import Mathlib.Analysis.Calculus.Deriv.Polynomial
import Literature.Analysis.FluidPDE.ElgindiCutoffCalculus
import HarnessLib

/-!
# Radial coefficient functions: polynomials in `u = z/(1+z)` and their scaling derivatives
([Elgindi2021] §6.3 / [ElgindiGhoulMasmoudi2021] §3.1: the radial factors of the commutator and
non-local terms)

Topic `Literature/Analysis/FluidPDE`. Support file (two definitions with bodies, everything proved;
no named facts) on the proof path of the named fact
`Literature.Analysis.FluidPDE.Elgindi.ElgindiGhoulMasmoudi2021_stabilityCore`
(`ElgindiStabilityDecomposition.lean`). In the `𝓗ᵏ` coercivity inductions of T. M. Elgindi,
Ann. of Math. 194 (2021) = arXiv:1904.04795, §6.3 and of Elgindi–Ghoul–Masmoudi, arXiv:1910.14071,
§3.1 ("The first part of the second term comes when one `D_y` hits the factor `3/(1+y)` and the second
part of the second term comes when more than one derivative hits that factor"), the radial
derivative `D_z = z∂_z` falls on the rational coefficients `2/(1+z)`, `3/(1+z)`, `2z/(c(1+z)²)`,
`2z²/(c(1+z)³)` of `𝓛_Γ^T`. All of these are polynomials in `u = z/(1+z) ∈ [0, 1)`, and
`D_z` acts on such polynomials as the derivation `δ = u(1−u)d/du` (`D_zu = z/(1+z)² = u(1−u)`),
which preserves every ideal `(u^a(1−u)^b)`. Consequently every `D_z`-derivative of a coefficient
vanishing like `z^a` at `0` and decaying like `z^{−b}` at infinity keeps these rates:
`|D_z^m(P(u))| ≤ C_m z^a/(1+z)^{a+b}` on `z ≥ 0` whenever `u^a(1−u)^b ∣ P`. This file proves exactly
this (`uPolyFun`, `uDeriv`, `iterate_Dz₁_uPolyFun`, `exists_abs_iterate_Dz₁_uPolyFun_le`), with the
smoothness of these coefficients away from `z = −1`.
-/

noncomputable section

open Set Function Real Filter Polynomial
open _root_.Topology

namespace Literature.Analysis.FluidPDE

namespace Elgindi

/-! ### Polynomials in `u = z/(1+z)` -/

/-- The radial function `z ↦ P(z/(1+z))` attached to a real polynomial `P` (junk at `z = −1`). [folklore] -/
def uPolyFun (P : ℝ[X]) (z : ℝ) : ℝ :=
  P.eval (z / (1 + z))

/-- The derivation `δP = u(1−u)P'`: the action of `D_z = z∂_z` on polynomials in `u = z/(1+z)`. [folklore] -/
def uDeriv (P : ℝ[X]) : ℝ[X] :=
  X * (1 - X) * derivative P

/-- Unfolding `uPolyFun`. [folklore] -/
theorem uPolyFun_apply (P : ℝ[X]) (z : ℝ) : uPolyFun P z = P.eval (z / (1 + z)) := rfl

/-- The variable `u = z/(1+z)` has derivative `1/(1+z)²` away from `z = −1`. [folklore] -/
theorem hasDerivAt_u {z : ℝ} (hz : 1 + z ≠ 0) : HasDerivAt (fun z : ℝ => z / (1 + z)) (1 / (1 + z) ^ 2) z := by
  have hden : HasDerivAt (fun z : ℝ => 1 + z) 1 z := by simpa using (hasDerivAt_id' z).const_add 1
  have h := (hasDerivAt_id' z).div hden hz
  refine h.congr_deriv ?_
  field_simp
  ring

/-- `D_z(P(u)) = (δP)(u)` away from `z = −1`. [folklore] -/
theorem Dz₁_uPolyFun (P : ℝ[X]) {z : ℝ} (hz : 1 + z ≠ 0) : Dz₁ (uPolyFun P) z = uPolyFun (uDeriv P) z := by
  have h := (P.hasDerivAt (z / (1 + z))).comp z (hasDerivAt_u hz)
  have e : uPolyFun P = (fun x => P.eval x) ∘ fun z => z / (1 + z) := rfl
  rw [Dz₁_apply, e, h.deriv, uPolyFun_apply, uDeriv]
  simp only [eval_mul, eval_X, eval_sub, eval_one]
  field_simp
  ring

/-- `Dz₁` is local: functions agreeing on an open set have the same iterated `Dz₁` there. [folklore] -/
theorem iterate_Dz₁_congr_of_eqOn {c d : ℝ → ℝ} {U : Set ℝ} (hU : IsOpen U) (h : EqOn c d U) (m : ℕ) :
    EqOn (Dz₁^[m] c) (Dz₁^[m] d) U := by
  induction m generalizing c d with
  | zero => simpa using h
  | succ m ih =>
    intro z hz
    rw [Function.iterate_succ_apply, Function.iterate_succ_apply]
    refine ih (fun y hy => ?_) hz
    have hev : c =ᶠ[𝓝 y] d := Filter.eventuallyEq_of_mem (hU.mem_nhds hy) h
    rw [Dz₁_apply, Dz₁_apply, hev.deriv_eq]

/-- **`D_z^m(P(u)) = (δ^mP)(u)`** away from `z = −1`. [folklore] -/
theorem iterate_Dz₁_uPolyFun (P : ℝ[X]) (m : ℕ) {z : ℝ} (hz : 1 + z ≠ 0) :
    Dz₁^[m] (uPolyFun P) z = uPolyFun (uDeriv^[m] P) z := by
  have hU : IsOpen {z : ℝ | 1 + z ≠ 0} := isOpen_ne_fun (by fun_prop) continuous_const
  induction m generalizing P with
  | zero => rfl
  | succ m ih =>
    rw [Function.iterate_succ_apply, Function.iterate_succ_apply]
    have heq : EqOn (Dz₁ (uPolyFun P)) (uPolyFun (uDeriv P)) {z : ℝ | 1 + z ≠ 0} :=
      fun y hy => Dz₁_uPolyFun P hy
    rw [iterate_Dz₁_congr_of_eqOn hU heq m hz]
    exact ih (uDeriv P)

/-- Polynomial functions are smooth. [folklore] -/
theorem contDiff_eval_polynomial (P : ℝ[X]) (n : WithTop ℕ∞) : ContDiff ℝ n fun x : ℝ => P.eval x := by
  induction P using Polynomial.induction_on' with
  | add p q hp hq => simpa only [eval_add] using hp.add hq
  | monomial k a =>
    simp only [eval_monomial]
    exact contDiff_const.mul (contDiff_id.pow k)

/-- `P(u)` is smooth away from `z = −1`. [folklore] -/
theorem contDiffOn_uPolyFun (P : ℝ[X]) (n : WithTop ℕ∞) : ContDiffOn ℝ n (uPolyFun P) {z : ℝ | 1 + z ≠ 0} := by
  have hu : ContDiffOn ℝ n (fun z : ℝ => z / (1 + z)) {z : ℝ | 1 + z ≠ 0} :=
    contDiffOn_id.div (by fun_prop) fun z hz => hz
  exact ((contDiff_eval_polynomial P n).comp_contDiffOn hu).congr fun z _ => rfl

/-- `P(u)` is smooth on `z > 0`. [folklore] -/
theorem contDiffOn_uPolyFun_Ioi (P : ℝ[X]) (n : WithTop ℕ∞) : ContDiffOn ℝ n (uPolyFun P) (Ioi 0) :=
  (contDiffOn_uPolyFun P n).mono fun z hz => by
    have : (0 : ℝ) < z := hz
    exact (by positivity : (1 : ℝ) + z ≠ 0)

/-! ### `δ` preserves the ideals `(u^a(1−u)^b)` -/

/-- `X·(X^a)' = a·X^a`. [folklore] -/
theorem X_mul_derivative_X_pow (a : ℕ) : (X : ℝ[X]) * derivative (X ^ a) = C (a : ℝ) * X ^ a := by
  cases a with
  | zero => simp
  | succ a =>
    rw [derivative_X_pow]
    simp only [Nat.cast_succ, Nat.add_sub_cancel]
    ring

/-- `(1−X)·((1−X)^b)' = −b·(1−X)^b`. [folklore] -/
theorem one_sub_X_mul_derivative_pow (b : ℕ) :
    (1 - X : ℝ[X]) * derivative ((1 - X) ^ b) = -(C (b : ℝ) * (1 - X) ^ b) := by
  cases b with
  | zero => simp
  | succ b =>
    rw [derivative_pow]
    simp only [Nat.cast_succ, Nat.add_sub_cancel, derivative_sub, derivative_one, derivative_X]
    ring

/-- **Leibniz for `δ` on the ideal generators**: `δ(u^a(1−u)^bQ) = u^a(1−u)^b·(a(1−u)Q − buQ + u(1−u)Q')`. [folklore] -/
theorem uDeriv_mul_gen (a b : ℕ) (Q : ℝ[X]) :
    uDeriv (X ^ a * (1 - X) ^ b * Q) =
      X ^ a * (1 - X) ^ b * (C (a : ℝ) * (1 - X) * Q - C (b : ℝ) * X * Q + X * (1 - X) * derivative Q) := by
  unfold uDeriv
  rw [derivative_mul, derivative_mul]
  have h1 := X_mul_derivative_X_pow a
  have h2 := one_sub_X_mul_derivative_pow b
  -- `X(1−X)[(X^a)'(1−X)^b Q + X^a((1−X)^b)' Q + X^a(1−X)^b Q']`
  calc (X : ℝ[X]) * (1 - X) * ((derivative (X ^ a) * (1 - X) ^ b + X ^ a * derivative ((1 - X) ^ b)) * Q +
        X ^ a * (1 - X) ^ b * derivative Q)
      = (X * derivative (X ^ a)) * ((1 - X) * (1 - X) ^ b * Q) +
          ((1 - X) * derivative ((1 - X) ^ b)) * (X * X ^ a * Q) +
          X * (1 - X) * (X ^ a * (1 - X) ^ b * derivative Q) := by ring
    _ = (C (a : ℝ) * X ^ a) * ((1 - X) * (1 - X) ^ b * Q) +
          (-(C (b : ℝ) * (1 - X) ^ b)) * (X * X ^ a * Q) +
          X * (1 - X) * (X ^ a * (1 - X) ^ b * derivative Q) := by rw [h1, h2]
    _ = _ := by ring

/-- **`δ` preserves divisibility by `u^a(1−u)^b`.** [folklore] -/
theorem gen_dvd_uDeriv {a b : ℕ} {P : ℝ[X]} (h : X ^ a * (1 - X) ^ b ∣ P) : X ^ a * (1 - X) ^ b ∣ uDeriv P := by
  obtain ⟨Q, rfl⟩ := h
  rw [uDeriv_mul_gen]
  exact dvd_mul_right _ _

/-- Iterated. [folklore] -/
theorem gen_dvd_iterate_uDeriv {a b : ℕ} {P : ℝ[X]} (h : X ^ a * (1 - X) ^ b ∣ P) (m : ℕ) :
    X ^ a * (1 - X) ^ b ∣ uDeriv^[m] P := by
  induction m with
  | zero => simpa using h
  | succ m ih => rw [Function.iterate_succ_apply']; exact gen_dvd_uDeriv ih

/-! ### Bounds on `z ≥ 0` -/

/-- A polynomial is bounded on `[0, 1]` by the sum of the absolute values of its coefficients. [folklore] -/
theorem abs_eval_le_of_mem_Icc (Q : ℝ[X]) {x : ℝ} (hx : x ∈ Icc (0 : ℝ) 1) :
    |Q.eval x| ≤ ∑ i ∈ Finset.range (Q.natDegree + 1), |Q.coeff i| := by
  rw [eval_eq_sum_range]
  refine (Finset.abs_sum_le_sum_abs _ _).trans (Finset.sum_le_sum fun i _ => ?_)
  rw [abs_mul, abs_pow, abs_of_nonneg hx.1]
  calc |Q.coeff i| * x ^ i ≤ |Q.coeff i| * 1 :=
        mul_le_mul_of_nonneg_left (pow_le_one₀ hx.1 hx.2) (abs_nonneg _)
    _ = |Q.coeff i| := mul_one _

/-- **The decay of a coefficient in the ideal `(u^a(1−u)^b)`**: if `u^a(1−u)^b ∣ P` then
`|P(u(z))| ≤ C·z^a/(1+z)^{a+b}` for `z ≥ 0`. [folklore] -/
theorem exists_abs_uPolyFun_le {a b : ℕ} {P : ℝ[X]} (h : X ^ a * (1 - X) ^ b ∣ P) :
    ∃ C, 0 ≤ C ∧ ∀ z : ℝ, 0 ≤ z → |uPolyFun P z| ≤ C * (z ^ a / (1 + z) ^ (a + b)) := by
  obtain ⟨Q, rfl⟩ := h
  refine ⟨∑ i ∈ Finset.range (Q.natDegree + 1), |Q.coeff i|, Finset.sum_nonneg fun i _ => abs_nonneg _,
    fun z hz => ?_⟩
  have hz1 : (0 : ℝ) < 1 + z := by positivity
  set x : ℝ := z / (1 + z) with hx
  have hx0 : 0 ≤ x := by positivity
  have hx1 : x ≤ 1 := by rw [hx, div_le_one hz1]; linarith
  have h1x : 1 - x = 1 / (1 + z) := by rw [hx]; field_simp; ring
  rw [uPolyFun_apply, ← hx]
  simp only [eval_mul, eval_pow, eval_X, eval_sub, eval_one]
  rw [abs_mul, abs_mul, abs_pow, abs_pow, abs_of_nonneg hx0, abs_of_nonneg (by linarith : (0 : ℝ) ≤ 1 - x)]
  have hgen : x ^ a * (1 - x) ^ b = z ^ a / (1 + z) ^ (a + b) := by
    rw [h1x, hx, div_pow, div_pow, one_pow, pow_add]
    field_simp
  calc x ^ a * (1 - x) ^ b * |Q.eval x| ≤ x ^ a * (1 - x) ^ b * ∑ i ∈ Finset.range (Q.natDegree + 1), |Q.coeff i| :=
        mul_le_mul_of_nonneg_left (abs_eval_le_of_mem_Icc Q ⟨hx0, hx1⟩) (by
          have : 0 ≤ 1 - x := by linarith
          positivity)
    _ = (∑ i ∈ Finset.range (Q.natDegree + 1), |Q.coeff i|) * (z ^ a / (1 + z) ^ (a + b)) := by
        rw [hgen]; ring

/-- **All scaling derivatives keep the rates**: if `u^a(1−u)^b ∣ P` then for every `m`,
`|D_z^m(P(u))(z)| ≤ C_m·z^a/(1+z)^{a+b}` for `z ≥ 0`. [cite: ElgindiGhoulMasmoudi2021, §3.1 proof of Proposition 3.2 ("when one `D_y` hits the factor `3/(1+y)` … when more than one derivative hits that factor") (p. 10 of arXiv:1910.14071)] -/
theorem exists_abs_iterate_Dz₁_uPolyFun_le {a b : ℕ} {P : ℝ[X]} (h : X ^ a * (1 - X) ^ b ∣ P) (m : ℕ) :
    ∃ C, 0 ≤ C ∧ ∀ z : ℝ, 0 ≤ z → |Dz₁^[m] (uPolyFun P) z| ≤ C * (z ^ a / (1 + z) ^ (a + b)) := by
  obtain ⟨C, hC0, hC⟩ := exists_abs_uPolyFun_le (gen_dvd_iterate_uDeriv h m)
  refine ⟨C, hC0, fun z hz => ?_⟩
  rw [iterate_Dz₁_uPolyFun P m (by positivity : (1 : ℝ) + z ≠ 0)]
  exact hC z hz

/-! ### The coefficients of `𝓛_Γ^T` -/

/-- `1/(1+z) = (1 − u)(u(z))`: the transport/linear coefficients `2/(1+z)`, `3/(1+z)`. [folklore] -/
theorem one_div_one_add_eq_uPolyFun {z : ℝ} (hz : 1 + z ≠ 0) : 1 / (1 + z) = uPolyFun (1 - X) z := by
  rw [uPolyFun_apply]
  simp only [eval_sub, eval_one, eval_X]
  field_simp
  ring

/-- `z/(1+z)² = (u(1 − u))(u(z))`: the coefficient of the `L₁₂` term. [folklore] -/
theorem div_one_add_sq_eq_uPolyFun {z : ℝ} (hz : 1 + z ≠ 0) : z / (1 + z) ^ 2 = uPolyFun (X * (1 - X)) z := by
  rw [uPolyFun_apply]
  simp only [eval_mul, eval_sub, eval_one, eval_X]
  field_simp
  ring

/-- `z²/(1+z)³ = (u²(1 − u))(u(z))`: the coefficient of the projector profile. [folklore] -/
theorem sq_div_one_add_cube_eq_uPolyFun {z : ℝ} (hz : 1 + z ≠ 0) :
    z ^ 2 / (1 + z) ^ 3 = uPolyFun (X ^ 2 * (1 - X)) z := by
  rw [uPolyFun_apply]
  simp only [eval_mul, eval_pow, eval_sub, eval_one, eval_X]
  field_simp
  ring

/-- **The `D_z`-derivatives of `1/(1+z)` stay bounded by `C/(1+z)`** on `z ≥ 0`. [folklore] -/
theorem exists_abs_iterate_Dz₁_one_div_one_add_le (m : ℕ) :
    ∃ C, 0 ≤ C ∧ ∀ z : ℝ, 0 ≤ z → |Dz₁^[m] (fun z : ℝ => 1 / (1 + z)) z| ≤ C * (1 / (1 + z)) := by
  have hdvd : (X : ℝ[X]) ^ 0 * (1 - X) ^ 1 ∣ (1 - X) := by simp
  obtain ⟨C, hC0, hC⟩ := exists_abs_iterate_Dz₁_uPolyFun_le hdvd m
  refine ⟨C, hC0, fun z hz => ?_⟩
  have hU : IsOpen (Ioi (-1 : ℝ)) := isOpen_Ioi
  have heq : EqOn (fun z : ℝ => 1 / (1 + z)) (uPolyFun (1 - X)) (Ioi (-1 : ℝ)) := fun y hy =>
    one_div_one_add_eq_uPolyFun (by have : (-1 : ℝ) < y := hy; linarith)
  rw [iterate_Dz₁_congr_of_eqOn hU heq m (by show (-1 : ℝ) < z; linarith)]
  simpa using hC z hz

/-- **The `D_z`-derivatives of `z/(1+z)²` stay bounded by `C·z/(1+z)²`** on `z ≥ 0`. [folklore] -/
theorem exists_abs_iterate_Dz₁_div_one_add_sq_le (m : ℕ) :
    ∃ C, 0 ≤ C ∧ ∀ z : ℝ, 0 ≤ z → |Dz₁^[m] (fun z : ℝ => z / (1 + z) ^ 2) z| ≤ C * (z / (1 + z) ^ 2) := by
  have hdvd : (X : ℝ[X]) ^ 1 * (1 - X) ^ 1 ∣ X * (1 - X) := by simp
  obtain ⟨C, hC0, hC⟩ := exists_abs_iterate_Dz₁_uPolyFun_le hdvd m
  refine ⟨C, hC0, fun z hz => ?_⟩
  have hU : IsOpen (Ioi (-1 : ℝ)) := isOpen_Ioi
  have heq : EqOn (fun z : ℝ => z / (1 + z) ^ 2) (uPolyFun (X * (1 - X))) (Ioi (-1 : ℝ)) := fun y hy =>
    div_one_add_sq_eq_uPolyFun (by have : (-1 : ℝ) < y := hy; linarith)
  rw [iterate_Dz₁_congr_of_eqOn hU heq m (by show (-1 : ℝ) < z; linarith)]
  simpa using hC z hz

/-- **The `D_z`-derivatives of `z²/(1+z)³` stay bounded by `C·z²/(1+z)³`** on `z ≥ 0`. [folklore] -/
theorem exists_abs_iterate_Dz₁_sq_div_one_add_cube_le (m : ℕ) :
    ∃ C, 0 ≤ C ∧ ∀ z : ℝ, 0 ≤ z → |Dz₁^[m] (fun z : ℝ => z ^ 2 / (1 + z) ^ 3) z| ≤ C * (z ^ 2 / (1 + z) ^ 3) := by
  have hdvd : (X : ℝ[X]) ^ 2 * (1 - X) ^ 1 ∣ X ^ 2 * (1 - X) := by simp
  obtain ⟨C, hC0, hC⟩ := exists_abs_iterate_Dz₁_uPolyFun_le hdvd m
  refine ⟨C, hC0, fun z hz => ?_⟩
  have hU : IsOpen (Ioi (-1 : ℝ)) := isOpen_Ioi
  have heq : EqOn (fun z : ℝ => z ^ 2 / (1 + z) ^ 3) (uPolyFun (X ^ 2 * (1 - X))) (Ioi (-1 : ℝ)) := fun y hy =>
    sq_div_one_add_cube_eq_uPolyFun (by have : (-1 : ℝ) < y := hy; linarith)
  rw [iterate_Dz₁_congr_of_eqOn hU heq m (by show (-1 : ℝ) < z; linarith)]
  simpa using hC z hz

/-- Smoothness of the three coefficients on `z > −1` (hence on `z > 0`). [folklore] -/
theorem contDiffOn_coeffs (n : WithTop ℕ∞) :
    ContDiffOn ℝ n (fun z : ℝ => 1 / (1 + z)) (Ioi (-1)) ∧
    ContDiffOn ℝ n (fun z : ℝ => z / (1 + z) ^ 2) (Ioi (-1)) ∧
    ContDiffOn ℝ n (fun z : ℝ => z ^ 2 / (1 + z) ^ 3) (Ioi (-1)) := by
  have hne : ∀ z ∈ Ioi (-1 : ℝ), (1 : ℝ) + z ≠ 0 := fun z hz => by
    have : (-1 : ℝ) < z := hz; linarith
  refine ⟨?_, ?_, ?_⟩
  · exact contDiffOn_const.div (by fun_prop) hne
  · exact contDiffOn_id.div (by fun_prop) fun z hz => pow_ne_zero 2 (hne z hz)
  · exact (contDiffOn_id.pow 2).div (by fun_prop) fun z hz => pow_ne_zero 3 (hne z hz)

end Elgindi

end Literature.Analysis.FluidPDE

= = = = =

TASK
Write down exactly every line of the material above up to and including the line containing "### Polynomials in".

RESPONSE TO THE TASK
import Mathlib.Analysis.Calculus.Deriv.Polynomial
import Literature.Analysis.FluidPDE.ElgindiCutoffCalculus
import HarnessLib

/-!
# Radial coefficient functions: polynomials in `u = z/(1+z)` and their scaling derivatives
([Elgindi2021] §6.3 / [ElgindiGhoulMasmoudi2021] §3.1: the radial factors of the commutator and
non-local terms)

Topic `Literature/Analysis/FluidPDE`. Support file (two definitions with bodies, everything proved;
no named facts) on the proof path of the named fact
`Literature.Analysis.FluidPDE.Elgindi.ElgindiGhoulMasmoudi2021_stabilityCore`
(`ElgindiStabilityDecomposition.lean`). In the `𝓗ᵏ` coercivity inductions of T. M. Elgindi,
Ann. of Math. 194 (2021) = arXiv:1904.04795, §6.3 and of Elgindi–Ghoul–Masmoudi, arXiv:1910.14071,
§3.1 ("The first part of the second term comes when one `D_y` hits the factor `3/(1+y)` and the second
part of the second term comes when more than one derivative hits that factor"), the radial
derivative `D_z = z∂_z` falls on the rational coefficients `2/(1+z)`, `3/(1+z)`, `2z/(c(1+z)²)`,
`2z²/(c(1+z)³)` of `𝓛_Γ^T`. All of these are polynomials in `u = z/(1+z) ∈ [0, 1)`, and
`D_z` acts on such polynomials as the derivation `δ = u(1−u)d/du` (`D_zu = z/(1+z)² = u(1−u)`),
which preserves every ideal `(u^a(1−u)^b)`. Consequently every `D_z`-derivative of a coefficient
vanishing like `z^a` at `0` and decaying like `z^{−b}` at infinity keeps these rates:
`|D_z^m(P(u))| ≤ C_m z^a/(1+z)^{a+b}` on `z ≥ 0` whenever `u^a(1−u)^b ∣ P`. This file proves exactly
this (`uPolyFun`, `uDeriv`, `iterate_Dz₁_uPolyFun`, `exists_abs_iterate_Dz₁_uPolyFun_le`), with the
smoothness of these coefficients away from `z = −1`.
-/

noncomputable section

open Set Function Real Filter Polynomial
open _root_.Topology

namespace Literature.Analysis.FluidPDE

namespace Elgindi

/-! ### Polynomials in `u = z/(1+z)` -/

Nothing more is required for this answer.